Look through the material and tally each line bearing the word "import". Give only the total.
━━━━━━━━━━━━━━━━
import Summits.PneNP.PneNP.Theorems.NegLimitedAmplifiedWindowDefs
import Mathlib
import HarnessLib

/-!
# Route NegLimited — line `amplified-window`, stub `stub_doorAssembly` (rung F-N1/p3, ROUND-11)

Registered stub (DA) of the skeleton `amplified-window` on the door item
`NegLimited.NeglimitedEpsLogNegationsR` (stmt-PneNP-19860; HOME/pnp-ideate-p3/r11/amplified-window.lean
v2 sha c828757ca2bc7a67; card r11/amplified-window.md §Stubs 2):

  `DoorAssembly := CorrelationNegationsTransfer → AmplifiedCliqueSlicesNP → AmplifiedCliqueCorrelation →
     NegLimited.NeglimitedEpsLogNegationsR`.

Asymptotic arithmetic only (template: `Theorems/NegLimitedDoorOfPlantedClique.lean`).  With the engine's
`ε`, take door-`ε' := ε/2`.  For the exponent `c`, the engine gives a clique size `k` and, for all large
`n`, the monotone balanced function `F = RM3_{⌊log₃ n⌋} ⊗ CLIQUE(n,k)` that is `(½ + ℓ^{−ε})`-hard for
size-`ℓ^c` monotone circuits under an FKG-lattice weight (`ℓ = ampLen n k`).  If a De Morgan circuit `D`
of size `≤ ℓ^c` with `≤ b = ⌊ε'·log₂ ℓ⌋₊` NOT gates computed `F`, the transfer (T) — monotone members have
size `≤ D.size ≤ ℓ^c` and `monotoneBasis ⊆ monotoneBasis01` — would give
`1 ≤ (2^{b+1} − 1)·2ℓ^{−ε} ≤ 4·ℓ^{ε/2}·ℓ^{−ε} = 4ℓ^{−ε/2} < 1` for large `ℓ` (`two_pow_budget_le'`,
`ℓ ≥ n`): impossible.  (S) transports the size bound `ℓ^c + 1` to the monotone slice of its NP language
at length `ℓ`, and `ℓ = ampLen n k ≥ n` is unbounded, so the door holds `∃ᶠ ℓ`.

HONEST FRAMING: assembly only; the inputs (E) ⇐ (B)+(A) are OPEN stubs of the line (`stub_criticalWindow`,
`stub_monotoneAmplification`); nothing is claimed about them here; FRONTIER rung F-N1 — nothing here bears
on P vs NP.
-/

set_option linter.dupNamespace false -- `Summit.PneNP.PneNP.…`: summit = sub-problem name (D-0017 single-conjunct layout)

namespace Summit.PneNP.PneNP.Theorems.NegLimitedAmplifiedWindow

open Finset Filter
open Literature.Computability.Complexity
open Summit.PneNP.PneNP.Theorems.NegLimitedDoor (massAt agreeAt)

/-! ### Helpers -/

/-- The NOT budget: `2^{⌊(ε/2)·log₂ ℓ⌋₊ + 1} ≤ 2·ℓ^{ε/2}` for `ℓ ≥ 1`, `ε ≥ 0`. -/
theorem two_pow_budget_le' {ε : ℝ} (hε : 0 ≤ ε) {ℓ : ℕ} (hℓ : 1 ≤ ℓ) :
    (2 : ℝ) ^ (⌊ε / 2 * Real.logb 2 (ℓ : ℝ)⌋₊ + 1) ≤ 2 * (ℓ : ℝ) ^ (ε / 2) := by
  have hℓ0 : (0 : ℝ) < ℓ := by exact_mod_cast hℓ
  have hlog0 : 0 ≤ Real.logb 2 (ℓ : ℝ) := Real.logb_nonneg one_lt_two (by exact_mod_cast hℓ)
  have hfloor : (⌊ε / 2 * Real.logb 2 (ℓ : ℝ)⌋₊ : ℝ) ≤ ε / 2 * Real.logb 2 ℓ :=
    Nat.floor_le (by positivity)
  have hpow : (2 : ℝ) ^ (⌊ε / 2 * Real.logb 2 (ℓ : ℝ)⌋₊ : ℝ) ≤ (ℓ : ℝ) ^ (ε / 2) := by
    calc (2 : ℝ) ^ (⌊ε / 2 * Real.logb 2 (ℓ : ℝ)⌋₊ : ℝ)
        ≤ (2 : ℝ) ^ (ε / 2 * Real.logb 2 ℓ) := Real.rpow_le_rpow_of_exponent_le one_le_two hfloor
      _ = ((2 : ℝ) ^ (Real.logb 2 ℓ)) ^ (ε / 2) := by
          rw [← Real.rpow_mul (by norm_num), mul_comm]
      _ = (ℓ : ℝ) ^ (ε / 2) := by rw [Real.rpow_logb two_pos (by norm_num) hℓ0]
  calc (2 : ℝ) ^ (⌊ε / 2 * Real.logb 2 (ℓ : ℝ)⌋₊ + 1)
      = 2 * (2 : ℝ) ^ (⌊ε / 2 * Real.logb 2 (ℓ : ℝ)⌋₊ : ℝ) := by
        rw [pow_succ, mul_comm, Real.rpow_natCast]
    _ ≤ 2 * (ℓ : ℝ) ^ (ε / 2) := by linarith

/-- Eventually `4·n^{-ε/2} < 1` (for `ε > 0`). -/
theorem eventually_four_mul_rpow_neg_lt {ε : ℝ} (hε : 0 < ε) :
    ∀ᶠ n : ℕ in atTop, 4 * (n : ℝ) ^ (-(ε / 2)) < 1 := by
  have ht : Tendsto (fun n : ℕ => (n : ℝ) ^ (ε / 2)) atTop atTop :=
    (tendsto_rpow_atTop (by positivity)).comp tendsto_natCast_atTop_atTop
  filter_upwards [ht.eventually_ge_atTop 5, eventually_ge_atTop 1] with n hn hn1
  have hn0 : (0 : ℝ) < n := by exact_mod_cast hn1
  have hpos : 0 < (n : ℝ) ^ (ε / 2) := Real.rpow_pos_of_pos hn0 _
  rw [Real.rpow_neg hn0.le]
  rw [show (4 : ℝ) * ((n : ℝ) ^ (ε / 2))⁻¹ = 4 / (n : ℝ) ^ (ε / 2) by ring]
  rw [div_lt_iff₀ hpos]
  linarith

/-- `n ≤ ampLen n k`. -/
theorem le_ampLen (n k : ℕ) : n ≤ ampLen n k := by
  unfold ampLen
  have h1 : n ≤ n * n := Nat.le_mul_self n
  have h2 : n * n ≤ 3 ^ Nat.log 3 n * (n * n) :=
    Nat.le_mul_of_pos_left _ (Nat.one_le_pow _ _ (by norm_num))
  omega

/-! ### The stub -/

/-- **Registered stub `stub_doorAssembly`** of the skeleton `amplified-window` (stmt-PneNP-19860):
transfer (T) + slices (S) + the engine's output (E) ⟹ the door `NegLimited.NeglimitedEpsLogNegationsR`
with `ε' = ε/2`, along the lengths `ℓ = ampLen n k(c)`. -/
theorem stub_doorAssembly : DoorAssembly := by
  intro hT hS hE
  obtain ⟨L, hLNP, hL⟩ := hS
  obtain ⟨ε, hε, hEc⟩ := hE
  refine ⟨L, hLNP, ε / 2, by positivity, fun c => ?_⟩
  obtain ⟨k, hk3, hev⟩ := hEc c
  -- everything happens eventually in `n`, at the length `ℓ = ampLen n k`
  have hmain : ∀ᶠ n : ℕ in atTop, Monotone (L.sliceFn (ampLen n k)) ∧
      (ampLen n k) ^ c < negLimitedSizeOver deMorganBasis
        ⌊ε / 2 * Real.logb 2 ((ampLen n k : ℕ) : ℝ)⌋₊ (L.sliceFn (ampLen n k)) := by
    filter_upwards [hev, eventually_gt_atTop k, eventually_four_mul_rpow_neg_lt hε]
      with n hEn hkn hsmall
    obtain ⟨hFmono, ν, hν0, hνfkg, hνt, hνf, hhard⟩ := hEn
    obtain ⟨hmono, htransfer⟩ := hL n k hk3 hkn
    refine ⟨hmono, ?_⟩
    set ℓ := ampLen n k with hℓ
    set b := ⌊ε / 2 * Real.logb 2 ((ℓ : ℕ) : ℝ)⌋₊ with hb
    have hn1 : 1 ≤ n := by omega
    have hℓ1 : 1 ≤ ℓ := hn1.trans (le_ampLen n k)
    have hℓ0 : (0 : ℝ) < ℓ := by exact_mod_cast hℓ1
    have hnℓ : (n : ℝ) ≤ ℓ := by exact_mod_cast le_ampLen n k
    -- every De Morgan circuit with `≤ b` NOTs computing `F` is large
    have hbig : ∀ D : Circuit ((Fin (Nat.log 3 n) → Fin 3) × Edge n), D.IsOver deMorganBasis →
        D.Computes (ampFn (Nat.log 3 n) (cliqueFn n k)) → D.negationCount ≤ b → ℓ ^ c + 1 ≤ D.size := by
      intro D hD hcomp hneg
      by_contra hlt
      have hsize : D.size ≤ ℓ ^ c := by omega
      -- the transfer with `δ = ℓ^{-ε}`
      have h1 : (1 : ℝ) ≤ ((2 : ℝ) ^ (b + 1) - 1) * (2 * (ℓ : ℝ) ^ (-ε)) := by
        refine hT ((Fin (Nat.log 3 n) → Fin 3) × Edge n) ν hν0 hνfkg
          (ampFn (Nat.log 3 n) (cliqueFn n k)) hFmono (by rw [hνf, hνt]) (by rw [hνt]; norm_num)
          D b ((ℓ : ℝ) ^ (-ε)) hD hcomp hneg ?_
        intro M hM hMs
        have hM01 : M.IsOver monotoneBasis01 := hM.mono monotoneBasis_subset_monotoneBasis01
        have h := hhard M hM01 (hMs.trans hsize)
        rw [hνf, hνt]
        norm_num
        exact h
      -- but `(2^{b+1} − 1)·2ℓ^{−ε} ≤ 4 ℓ^{−ε/2} < 1`
      have hbud := two_pow_budget_le' hε.le hℓ1
      have hℓε : 0 < (ℓ : ℝ) ^ (-ε) := Real.rpow_pos_of_pos hℓ0 _
      have h2 : ((2 : ℝ) ^ (b + 1) - 1) * (2 * (ℓ : ℝ) ^ (-ε)) < 1 := by
        calc ((2 : ℝ) ^ (b + 1) - 1) * (2 * (ℓ : ℝ) ^ (-ε))
            ≤ (2 * (ℓ : ℝ) ^ (ε / 2)) * (2 * (ℓ : ℝ) ^ (-ε)) :=
              mul_le_mul_of_nonneg_right (by linarith) (by positivity)
          _ = 4 * (ℓ : ℝ) ^ (-(ε / 2)) := by
              rw [show (2 * (ℓ : ℝ) ^ (ε / 2)) * (2 * (ℓ : ℝ) ^ (-ε)) =
                  4 * ((ℓ : ℝ) ^ (ε / 2) * (ℓ : ℝ) ^ (-ε)) by ring, ← Real.rpow_add hℓ0]
              ring_nf
          _ ≤ 4 * (n : ℝ) ^ (-(ε / 2)) := by
              have hn0 : (0 : ℝ) < n := by exact_mod_cast hn1
              exact mul_le_mul_of_nonneg_left
                (Real.rpow_le_rpow_of_nonpos hn0 hnℓ (by linarith)) (by norm_num)
          _ < 1 := hsmall
      linarith
    exact htransfer b (ℓ ^ c + 1) hbig
  -- the lengths `ampLen n k ≥ n` are cofinal: `∃ᶠ ℓ`
  rw [Filter.frequently_atTop]
  intro a
  obtain ⟨N, hN⟩ := Filter.eventually_atTop.1 hmain
  refine ⟨ampLen (max a N) k, (le_max_left a N).trans (le_ampLen _ _), hN _ (le_max_right _ _)⟩

end Summit.PneNP.PneNP.Theorems.NegLimitedAmplifiedWindow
━━━━━━━━━━━━━━━━
== TASK OUTPUT ==
3